Nunca desistirem e seguirem sempre os seus sonhos. E, acima de tudo, fazerem sempre o que gostam. Quando fazemos uma coisa de que gostamos é sempre mais positivo do que quando se faz algo fora da nossa vocação.

No ano passado tornou-se vice-reitora da Universidade Nova. Como abraçou esta missão?

A minha área na Reitoria é na área da Investigação. Geograficamente, a Universidade Nova está em várias zonas e eu própria desconhecia um pouco a minha universidade.

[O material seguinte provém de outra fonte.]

import Literature.NumberTheory.GaloisRepresentations.IdeleBrauerReciprocity
import Literature.NumberTheory.GaloisRepresentations.SemiLocalArchimedeanDecomposition
import Literature.NumberTheory.GaloisCohomology.CorrectionAtPOfCharacterReal
import HarnessLib

/-!
# The archimedean local invariants of a relative Brauer class on the idèles are THE archimedean invariants;
# Tate's reciprocity law `inv (H²(Eˣ → J_E) β) = 0` at a finite layer for EVERY number field
# (Cassels–Fröhlich VII §7.3 Cor. 7.4 (b), §11.2 (bis); Milne *ADT* I Ex. 1.6 (c))

Topic `NumberTheory/GaloisRepresentations`; namespace `Literature.NumberTheory.GaloisRepresentations.IdeleCohomology`
(sequel to door-c6 g12's `IdeleBrauerReciprocity` — finite places and totally complex base — and
`SemiLocalArchimedeanDecomposition` — `Stab(w₀) ≃* Gal(E_{w₀}/F_v)`, `shapiroArch_infPlaceProj_principal`).  Theorems only; NO
definition, NO named fact, no `sorry`, no instance, no notation; number fields in `Type`.

At an infinite place `v` of `F` (a place `w₀ ∣ v` of `E`, decomposition group `Stab(w₀)` of order `n_v ∈ {1, 2}`), door-c5's
invariant `localInvInfAt w₀ : H²(G, J_E) →+ ℚ/ℤ` is the injection `H²(Stab(w₀), E_{w₀}ˣ) ↪ ℚ/ℤ` of the (cyclic, order-`n_v`)
archimedean component, and the tree's `archimedeanInvariantMap F n v` on `H²(Γ_{F_v}, μₙ)` (file `ArchimedeanInvariantMap`, Milne
I Ex. 1.6 (c) "the unique injection") is injective at real `v` and zero at complex `v`.  Both values on a relative Brauer class are
`2`-torsion in `ℚ/ℤ`, so they agree as soon as they vanish simultaneously — which is the ARCHIMEDEAN DICTIONARY:

* §1 **`unitsAbsInfTwo_shapiroArch_eq_map`**: in `H²(Γ_{F_v}, F̄_vˣ)`, door-c6's `unitsAbsInfTwo F_v E_{w₀}` of the archimedean
  Shapiro component of `H²(Eˣ → J_E) β` equals the localisation `H²(res_v, ι)` of `unitsAbsInfTwo F E β` (compatible pairs attached
  to the two `F`-embeddings `E → F̄_v`, `Gal(E/F)`-conjugate; `exists_algEquiv_archEmbedding_eq`); hence
  **`localInvInfAt_brauerToIdele_eq_zero_iff`** (`unitsAbsInfTwo` is injective).
* §2 **`localInvInf_brauerToIdele_eq_canonical`**: `localInvInf E v (brauerToIdele β) = zmodToQmodZ n (LocalInvariants.canonical F n
  (inl v) (loc_v c))` whenever `κ(c) = inf β` (Kummer at `F_v`, `localization_inl_eq_zero_iff_resMu_eq_zero`,
  `archimedeanInvariantMap_injective_of_isReal` / `…_eq_zero_of_isComplex`, `2`-torsion: `eq_of_two_nsmul_eq_zero_of_iff`).
* §3 **`inv_brauerToIdele_eq_zero`** — TATE'S RECIPROCITY LAW AT A FINITE LAYER FOR EVERY NUMBER FIELD `F`:
  `inv E (brauerToIdele β) = 0` for all `β ∈ H²(Gal(E/F), Eˣ)` (from `sumInvLocalizationEqZero_canonical_of_numberField`, now with
  the archimedean terms matched); `invHom_comp_brauerToIdele`, `inv_eq_zero_of_mem_range_brauerToIdele'`.

HONEST FRAMING: classical class field theory (Tate 1967) in the tree's two dialects; proves no case of BSD; (A4) of Route A for
crux `AnticycControlAdditiveK` (cell bsd-schneider) — `inv = Σ_v inv_v` descends to `H²(G, C_E)` over every base.

## References
* J. W. S. Cassels, A. Fröhlich (eds.), *Algebraic Number Theory* (1967), Ch. VII (J. Tate) §7.3 Cor. 7.4 (b), §11.2 (bis).
  [CasselsFrohlichANT1967]
* J. S. Milne, *Arithmetic Duality Theorems*, 2nd ed. (2006), Ch. I Ex. 1.6 (c), Thm. 4.10 (b). [MilneADT2006]
* J. Neukirch, A. Schmidt, K. Wingberg, *Cohomology of Number Fields* (2008), Thm. (8.1.17). [NeukirchSchmidtWingberg2008]
-/

noncomputable section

Estando na Reitoria, estou a conhecer muito melhor a minha "casa" e a tentar com que, dentro da investigação, áreas que não se conhecem se passem a conhecer. Hoje, cada vez mais a inovação surge do cruzamento de áreas diferentes. É importante cruzar-se a área da Economia com a da Saúde, com a das Engenharias. Pela primeira vez, realizámos o Dia da Ciência na Nova [no dia 10 de setembro deste ano], convocando todos os centros de investigação para que os investigadores falassem daquilo que fazem.

Há ainda um desequilíbrio no reconhecimento do prestígio das mulheres na investigação?

Em Portugal, há muitas mulheres a investigar. Contudo, aquilo que se verifica é que as mulheres, muito embora existam em maior número, não chegam a posições de chefia. Por acaso, a Universidade Nova foi convidada para integrar um projeto europeu sobre igualdade de género. Apresentámos soluções para que, pelo menos nas universidades, a igualdade de género seja uma realidade. Estou muito contente porque foi um dos primeiros projetos que levei a cabo como vice-reitora.

Na área da investigação, quais foram os progressos mais decisivos dos últimos 30 anos?

A internet, sem qualquer dúvida. À distância de um clique podemos estar a par do conhecimento, até em regiões menos desenvolvidas. Portanto, há uma maior democracia da Ciência com a utilização da internet. A informação é muito importante.